EXERCISE BRIEF: Please report each line of the data below that contains "predicate".

Stored data entries:
────

import Summits.QuantumFields.YangMills.Theorems.BalabanUVNodesN14SourceTowerOfRecord
import Summits.QuantumFields.YangMills.Theorems.BalabanUVNodesN14DressedTowerGuardAx

/-!
# DAG node N14 · NE1′ — THE SOURCE TOWER OF RECORD READ FROM THE χ-GENERIC DATUM (`ne1OfRecordChi`, Ax instance `ne1OfRecordAx`), `N14At` ON IT, THE GUARD OF RECORD,
# AND THE (t-N14) PIN SHAPE AT A CENTRE-MAP-GENERIC («Cmap») STAGE-13 RATE READING — op 5c supply row R9 for crux K3ᴬ `SpineGivenEndpointR13SepCoPHVAx`
# (stmt-QuantumFields-27247; plan g99 `D99-KAX/OP5C-SUPPLY-CENSUS-K3v8.md` §2 row 9)

Cell `pub-ymgap`, seat `pub-ymgap-dag-n16-e` (R134 (a); dag-lead g40 HANDS-4a R9 — no n14 seat live), generation 30.  `--supports stmt-QuantumFields-27247 --as helper`
(count-neutral).  NEW basename beside the UNTOUCHED parent `Thm/BalabanUVNodesN14SourceTowerOfRecord` (dag-n14-w1 FILE 3, ns `YMDAG.N14.TopBorn`); the [Ax-3c]∕[Ax-3d]
pattern (node00-def-RR-2 g26 Q-TRANSPORT answer (3) «cheapest shape»): the parent's DATUM-BOUND object `ne1OfRecord l₀ Λ F θ hP g₀ os := ⟨_, sourceTowerOfRecord
((datumOfRecord₁₃CoPH F N θ hP).scheme g₀) l₀ os, Λ⟩` re-issued over the χ-GENERIC datum `datumOfRecord₁₃CoPHChi F N θ χ hP` ([Ax-3c] `Node00/Record13CoPHChi` :391) as
`ne1OfRecordChi`, with `abbrev ne1OfRecordAx` (instance `χ := chiβOfRecord₁₃Ax θ`) and the receipt `ne1OfRecordChi_chiβ : … = ne1OfRecord …` (`rfl` at the record's β-slot);
§5 of the parent (sizes, `N14At`, the guard, rate clause, budget) VERBATIM over it — every proof is datum-generic (`FiniteEpsData.abs_avgObs_le_one`, `obsSupNorm_scheme_zero`);
§6's READING-BOUND declarations over `(𝔯 : RateReading₁₃CoPHCmap N Χ)`: the pin shape `Ne1PinnedOfRecordCmap` (+ `abbrev Ne1PinnedOfRecordAx`; K3 v7 use-sites
`GuardedReading`, `ne1PinnedOfRecord_iff`), `ne1PinnedOfRecordCmap_mk` (A6), the GUARD half of `guard_and_s_N14_of_ne1PinnedOfRecord` (`ne1NondegenerateOnCmap_of_ne1PinnedOfRecord`;
the `S_N14 (RRec₁₃CoPHOn 𝔯 Rg)` half follows the Cmap home predicate), `n14At_rateCarriersCmap_of_pinned` (use-site `n14At_rrOfRecord_of_pinned`),
`nondegenerate_rateCarriersCmap_of_pinned`.

HONEST FRAMING.  Definitions re-issued over a parameter + kernel bookkeeping by name; `N14At` on the object of record is the observable budget from `|avgObs| ≤ 1` (reading (a),
director-ym №195 (8)) — N14 NOT discharged by this; nothing of Bałaban's densities asserted; NE1′ NOT printed for d = 4 and NOT proved; K3ᴬ OPEN (skeleton unregistered at
filing); counts UNMOVED (typed 28∕28 · discharged 8∕27, A 8∕28); no `sorry`∕`instance`∕`notation`; standard axioms; one finite four-torus at fixed ε — NOT ℝ⁴ ∕ infinite
volume ∕ OS ∕ mass gap ∕ Clay.
-/

set_option autoImplicit false

noncomputable section

namespace YMDAG.N14.TopBorn

open Finset
open scoped BigOperators
open Literature.MathematicalPhysics.QuantumFieldTheory.Balaban1983to89
open Literature.MathematicalPhysics.QuantumFieldTheory.Balaban1983to89.T4Continuum
open Literature.MathematicalPhysics.QuantumFieldTheory.Balaban1983to89.T4TermFormat
open Literature.MathematicalPhysics.QuantumFieldTheory.Balaban1983to89.T4GenFunBounds (prodObs)
open Summit.QuantumFields.BalabanUV.T4Continuum.NE1p.DressedRoot
open YMDAG.UVSplit
open YMDAG.N14.TowerGuard (Nondegenerate NondegeneratePerScale RateCovers Ne1NondegenerateOnCmap dressedBudget_of_n14At_rateCovers)
open Node00 (Stage13Params Stage13HParams ChiSlot RateObjects₁₁ chiβOfRecord₁₃ chiβOfRecord₁₃Ax datumOfRecord₁₃CoPH datumOfRecord₁₃CoPHChi provisos₁₃CoPHChi_chiβ_iff)

/-! ## §1 THE N14 OBJECT OF RECORD READ FROM THE χ-GENERIC DATUM (`datumOfRecord₁₃CoPHChi`), with the Ax instance and the receipt -/

section Record
variable {N : ℕ} [NeZero N]

/-- **THE SOURCE TOWER OF RECORD READ FROM THE χ-GENERIC DATUM** [object of record]: VERBATIM `ne1OfRecord` with `datumOfRecord₁₃CoPH F N θ hP ↦
datumOfRecord₁₃CoPHChi F N θ χ hP` ([Ax-3c] `Node00/Record13CoPHChi` :391).  Letters `l₀`, `Λ`; everything else READ. [folklore] -/
def ne1OfRecordChi (l₀ Λ : ℝ) (F : T4Family) (θ : Stage13HParams F N) (χ : ChiSlot F N) (hP : θ.Provisos₁₃CoPHChi F N χ) (g₀ : ℕ → ℝ) (os : List (ULoop F)) :
    NE1pCarriers :=
  ⟨{t : ℝ // |t| ≤ l₀}, sourceTowerOfRecord ((datumOfRecord₁₃CoPHChi F N θ χ hP).scheme g₀) l₀ os, Λ⟩

/-- **The source tower of record read from the RE-CENTRED datum** (instance `χ := chiβOfRecord₁₃Ax θ`). [folklore] -/
abbrev ne1OfRecordAx (l₀ Λ : ℝ) (F : T4Family) (θ : Stage13HParams F N) (hP : θ.Provisos₁₃CoPHAx F N) (g₀ : ℕ → ℝ) (os : List (ULoop F)) : NE1pCarriers :=
  ne1OfRecordChi l₀ Λ F θ (chiβOfRecord₁₃Ax F N θ.toStage13Params) hP g₀ os

/-- Receipt: at the record's β-slot the χ-generic object IS the parent's `ne1OfRecord` (definitional, through `datumOfRecord₁₃CoPHChi_chiβ`). [folklore] -/
theorem ne1OfRecordChi_chiβ (l₀ Λ : ℝ) (F : T4Family) (θ : Stage13HParams F N) (hP : θ.Provisos₁₃CoPH F N) (g₀ : ℕ → ℝ) (os : List (ULoop F)) :
    ne1OfRecordChi l₀ Λ F θ (chiβOfRecord₁₃ F N θ.toStage13Params) ((provisos₁₃CoPHChi_chiβ_iff θ).2 hP) g₀ os = ne1OfRecord l₀ Λ F θ hP g₀ os := rfl

variable {l₀ Λ : ℝ} (F : T4Family) (θ : Stage13HParams F N) (χ : ChiSlot F N) (hP : θ.Provisos₁₃CoPHChi F N χ) (g₀ : ℕ → ℝ) (os : List (ULoop F))

/-- The booked size at source `t`, cutoff `K` IS `|t| · sup_U |∏ avgObs_K(C)(U)|` at the χ-generic datum (`rfl`). [folklore] -/
theorem size_ne1OfRecordChi (t : {t : ℝ // |t| ≤ l₀}) (K : ℕ) (b : Unit) (k : ℕ) :
    ((ne1OfRecordChi l₀ Λ F θ χ hP g₀ os).𝒯.B t K).size b k = |t.1| * obsSupNorm ((datumOfRecord₁₃CoPHChi F N θ χ hP).scheme g₀) K os := rfl

/-- `|t · F_K U| ≤ size`, every `U`, NO hypothesis (normalized traces). [folklore] -/
theorem abs_exponent_le_size_ne1OfRecordChi (t : {t : ℝ // |t| ≤ l₀}) (K : ℕ) (b : Unit) (k : ℕ) (U : GaugeField (F.P K) 0 (SU N)) :
    |t.1 * prodObs ((datumOfRecord₁₃CoPHChi F N θ χ hP).scheme g₀) K os U| ≤ ((ne1OfRecordChi l₀ Λ F θ χ hP g₀ os).𝒯.B t K).size b k :=
  abs_exponent_le_size (S := (datumOfRecord₁₃CoPHChi F N θ χ hP).scheme g₀) (l₀ := l₀) (os := os)
    (fun K C U => (datumOfRecord₁₃CoPHChi F N θ χ hP).abs_avgObs_le_one K C U) t K b k U

/-- The object is top-born. [folklore] -/
theorem towerTopBorn_ne1OfRecordChi : TowerTopBorn (ne1OfRecordChi l₀ Λ F θ χ hP g₀ os).𝒯 :=
  towerTopBorn_sourceTowerOfRecord _ l₀ os

/-- Top sizes `≤ l₀`, NO hypothesis. [folklore] -/
theorem towerTopSizeLe_ne1OfRecordChi : TowerTopSizeLe (ne1OfRecordChi l₀ Λ F θ χ hP g₀ os).𝒯 l₀ :=
  towerTopSizeLe_sourceTowerOfRecord _ l₀ os fun K C U => (datumOfRecord₁₃CoPHChi F N θ χ hP).abs_avgObs_le_one K C U

/-- **ROOT-C OF RECORD ON THE χ-GENERIC OBJECT OF RECORD, AT EVERY TUPLE**: `N14At` for `0 ≤ l₀`, `0 ≤ Λ` — from the datum's own loop-variable bound. [folklore] -/
theorem n14At_ne1OfRecordChi (hl₀ : 0 ≤ l₀) (hΛ : 0 ≤ Λ) : N14At (ne1OfRecordChi l₀ Λ F θ χ hP g₀ os) :=
  n14At_sourceTowerOfRecord _ l₀ os (fun K C U => (datumOfRecord₁₃CoPHChi F N θ χ hP).abs_avgObs_le_one K C U) hl₀ hΛ

/-- **THE GUARD OF RECORD PASSES** for `0 < l₀` at EVERY tuple (at cutoff `0` the insertion at `t = l₀` books `l₀ · 1 > 0`). [folklore] -/
theorem nondegenerate_ne1OfRecordChi (hl₀ : 0 < l₀) : Nondegenerate (ne1OfRecordChi l₀ Λ F θ χ hP g₀ os) :=
  ⟨nonempty_sourceWindow hl₀.le, birthsNonempty_sourceTowerOfRecord _ l₀ os,
    notVacuum_sourceTowerOfRecord_of_pos _ l₀ os hl₀ (K := 0) (by
      rw [obsSupNorm_scheme_zero]
      exact one_pos)⟩

/-- The χ-generic object passes the guard of record IFF `0 < l₀`. [folklore] -/
theorem nondegenerate_ne1OfRecordChi_iff : Nondegenerate (ne1OfRecordChi l₀ Λ F θ χ hP g₀ os) ↔ 0 < l₀ :=
  ⟨fun h => pos_of_nondegenerate_sourceTowerOfRecord _ l₀ os h, fun h => nondegenerate_ne1OfRecordChi F θ χ hP g₀ os h⟩

/-- … and FAILS the per-scale variant (top-born). [folklore] -/
theorem not_nondegeneratePerScale_ne1OfRecordChi (hl₀ : 0 ≤ l₀) : ¬ NondegeneratePerScale (ne1OfRecordChi l₀ Λ F θ χ hP g₀ os) := fun h =>
  haveI : Nonempty (ne1OfRecordChi l₀ Λ F θ χ hP g₀ os).P := nonempty_sourceWindow hl₀
  not_memberPerScale_of_topBorn (towerTopBorn_ne1OfRecordChi F θ χ hP g₀ os) h.2.1

/-- The rate clause at multiplicity `1`, every `Λ ≥ 0`. [folklore] -/
theorem rateCovers_ne1OfRecordChi (hΛ : 0 ≤ Λ) : RateCovers (ne1OfRecordChi l₀ Λ F θ χ hP g₀ os) 1 :=
  rateCovers_sourceTowerOfRecord _ l₀ os hΛ

/-- **ROOT-B ON THE χ-GENERIC OBJECT OF RECORD**: `DressedBudget` for every run-weight profile in `[0, w̄]`. [folklore] -/
theorem dressedBudget_ne1OfRecordChi (hl₀ : 0 ≤ l₀) (hΛ : 0 ≤ Λ) {wbar : ℝ} {w : {t : ℝ // |t| ≤ l₀} → ℕ → ℕ → ℝ} (hwbar : 0 ≤ wbar)
    (hw0 : ∀ p K, ∀ j ≤ K, 0 ≤ w p K j) (hwb : ∀ p K, ∀ j ≤ K, w p K j ≤ wbar) : DressedBudget (ne1OfRecordChi l₀ Λ F θ χ hP g₀ os).𝒯 w :=
  dressedBudget_of_n14At_rateCovers (c := ne1OfRecordChi l₀ Λ F θ χ hP g₀ os) (n14At_ne1OfRecordChi F θ χ hP g₀ os hl₀ hΛ)
    (rateCovers_ne1OfRecordChi F θ χ hP g₀ os hΛ) hwbar hw0 hwb

end Record

/-! ## §2 Reading level at a centre-map-generic reading: the pin shape, the guard and the N14 conjunct in the bundle currency -/

section Reading
variable {N : ℕ} [NeZero N] {Χ : (F : T4Family) → Stage13Params F N → ChiSlot F N} (𝔯 : RateReading₁₃CoPHCmap N Χ)
  (Rg : (F : T4Family) → Stage13HParams F N → Prop) {l₀ Λ : ℝ}

/-- **THE KEYED GUARD OF RECORD AT EVERY REGIME** for a centre-map-generic reading whose `ne1` is the χ-generic object of record at `χ := Χ F θ`, `0 < l₀`. [folklore] -/
theorem ne1NondegenerateOnCmap_of_ne1OfRecordChi (hl₀ : 0 < l₀)
    (h : ∀ (F : T4Family) (θ : Stage13HParams F N) (hP : θ.Provisos₁₃CoPHChi F N (Χ F θ.toStage13Params)) (g₀ : ℕ → ℝ) (os : List (ULoop F)),
      𝔯.ne1 F θ hP g₀ os = ne1OfRecordChi l₀ Λ F θ (Χ F θ.toStage13Params) hP g₀ os) :
    Ne1NondegenerateOnCmap 𝔯 Rg := fun F θ hP _ _ g₀ os => by
  rw [h F θ hP g₀ os]
  exact nondegenerate_ne1OfRecordChi F θ _ hP g₀ os hl₀

/-- **THE (t-N14) PIN SHAPE AT A CENTRE-MAP-GENERIC READING** [shape]: VERBATIM `Ne1PinnedOfRecord` with the object of record read from the χ-generic datum at the
reading's centre map — the K3ᴬ v8 skeleton's `GuardedReading` first conjunct at `Χ := chiβOfRecord₁₃Ax`. [folklore] -/
def Ne1PinnedOfRecordCmap (𝔯 : RateReading₁₃CoPHCmap N Χ) : Prop :=
  ∃ l₀ Λ : ℝ, 0 < l₀ ∧ 0 ≤ Λ ∧
    ∀ (F : T4Family) (θ : Stage13HParams F N) (hP : θ.Provisos₁₃CoPHChi F N (Χ F θ.toStage13Params)) (g₀ : ℕ → ℝ) (os : List (ULoop F)),
      𝔯.ne1 F θ hP g₀ os = ne1OfRecordChi l₀ Λ F θ (Χ F θ.toStage13Params) hP g₀ os

/-- **The pin at the RE-CENTRED reading** (instance `Χ := chiβOfRecord₁₃Ax`; the pinned object is `ne1OfRecordAx l₀ Λ`). [folklore] -/
abbrev Ne1PinnedOfRecordAx (𝔯 : RateReading₁₃CoPHAx N) : Prop := Ne1PinnedOfRecordCmap 𝔯

/-- **THE PIN IS INHABITED** (A6): the reading with any `lit` and `ne1 := ne1OfRecordChi l₀ Λ … (Χ F θ) …`, `0 < l₀`, `0 ≤ Λ`, carries it (`rfl`). [folklore] -/
theorem ne1PinnedOfRecordCmap_mk
    (lit : (F : T4Family) → (θ : Stage13HParams F N) → θ.Provisos₁₃CoPHChi F N (Χ F θ.toStage13Params) → (ℕ → ℝ) → List (ULoop F) → RateObjects₁₁ N)
    (hl₀ : 0 < l₀) (hΛ : 0 ≤ Λ) :
    Ne1PinnedOfRecordCmap (⟨lit, fun F θ hP g₀ os => ne1OfRecordChi l₀ Λ F θ (Χ F θ.toStage13Params) hP g₀ os⟩ : RateReading₁₃CoPHCmap N Χ) :=
  ⟨l₀, Λ, hl₀, hΛ, fun _ _ _ _ _ => rfl⟩

/-- **UNDER THE PIN: THE KEYED GUARD OF RECORD AT EVERY REGIME** (the guard half of the parent's `guard_and_s_N14_of_ne1PinnedOfRecord` — what the K3ᴬ skeleton's
`ne1NondegenerateOn_of_guardedReading` reads; the `S_N14 (RRec₁₃CoPHOn …)` half waits for the Cmap home predicate). [folklore] -/
theorem ne1NondegenerateOnCmap_of_ne1PinnedOfRecord (h : Ne1PinnedOfRecordCmap 𝔯) : Ne1NondegenerateOnCmap 𝔯 Rg := by
  obtain ⟨l₀, Λ, hl₀, -, hpin⟩ := h
  exact ne1NondegenerateOnCmap_of_ne1OfRecordChi 𝔯 Rg hl₀ hpin

/-- **UNDER THE PIN: THE N14 CONJUNCT IN THE BUNDLE CURRENCY**: `N14At (rateCarriersOfRecord₁₃CoPHCmap 𝔯 F θ hP g₀ os k).ne1` at EVERY tuple and run length — the
K3ᴬ skeleton's `n14At_rrOfRecord_of_pinned`. [folklore] -/
theorem n14At_rateCarriersCmap_of_pinned (h : Ne1PinnedOfRecordCmap 𝔯) (F : T4Family) (θ : Stage13HParams F N)
    (hP : θ.Provisos₁₃CoPHChi F N (Χ F θ.toStage13Params)) (g₀ : ℕ → ℝ) (os : List (ULoop F)) (k : ℕ) :
    N14At (rateCarriersOfRecord₁₃CoPHCmap 𝔯 F θ hP g₀ os k).ne1 := by
  obtain ⟨l₀, Λ, hl₀, hΛ, hpin⟩ := h
  show N14At (𝔯.ne1 F θ hP g₀ os)
  rw [hpin F θ hP g₀ os]
  exact n14At_ne1OfRecordChi F θ _ hP g₀ os hl₀.le hΛ

/-- **UNDER THE PIN: THE GUARD IN THE BUNDLE CURRENCY**: `Nondegenerate (rateCarriersOfRecord₁₃CoPHCmap 𝔯 F θ hP g₀ os k).ne1`. [folklore] -/
theorem nondegenerate_rateCarriersCmap_of_pinned (h : Ne1PinnedOfRecordCmap 𝔯) (F : T4Family) (θ : Stage13HParams F N)
    (hP : θ.Provisos₁₃CoPHChi F N (Χ F θ.toStage13Params)) (g₀ : ℕ → ℝ) (os : List (ULoop F)) (k : ℕ) :
    Nondegenerate (rateCarriersOfRecord₁₃CoPHCmap 𝔯 F θ hP g₀ os k).ne1 := by
  obtain ⟨l₀, Λ, hl₀, -, hpin⟩ := h
  show Nondegenerate (𝔯.ne1 F θ hP g₀ os)
  rw [hpin F θ hP g₀ os]
  exact nondegenerate_ne1OfRecordChi F θ _ hP g₀ os hl₀

end Reading

end YMDAG.N14.TopBorn

end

────

TASK RESPONSE:
the `S_N14 (RRec₁₃CoPHOn 𝔯 Rg)` half follows the Cmap home predicate), `n14At_rateCarriersCmap_of_pinned` (use-site `n14At_rrOfRecord_of_pinned`),
`ne1NondegenerateOn_of_guardedReading` reads; the `S_N14 (RRec₁₃CoPHOn …)` half waits for the Cmap home predicate). [folklore] -/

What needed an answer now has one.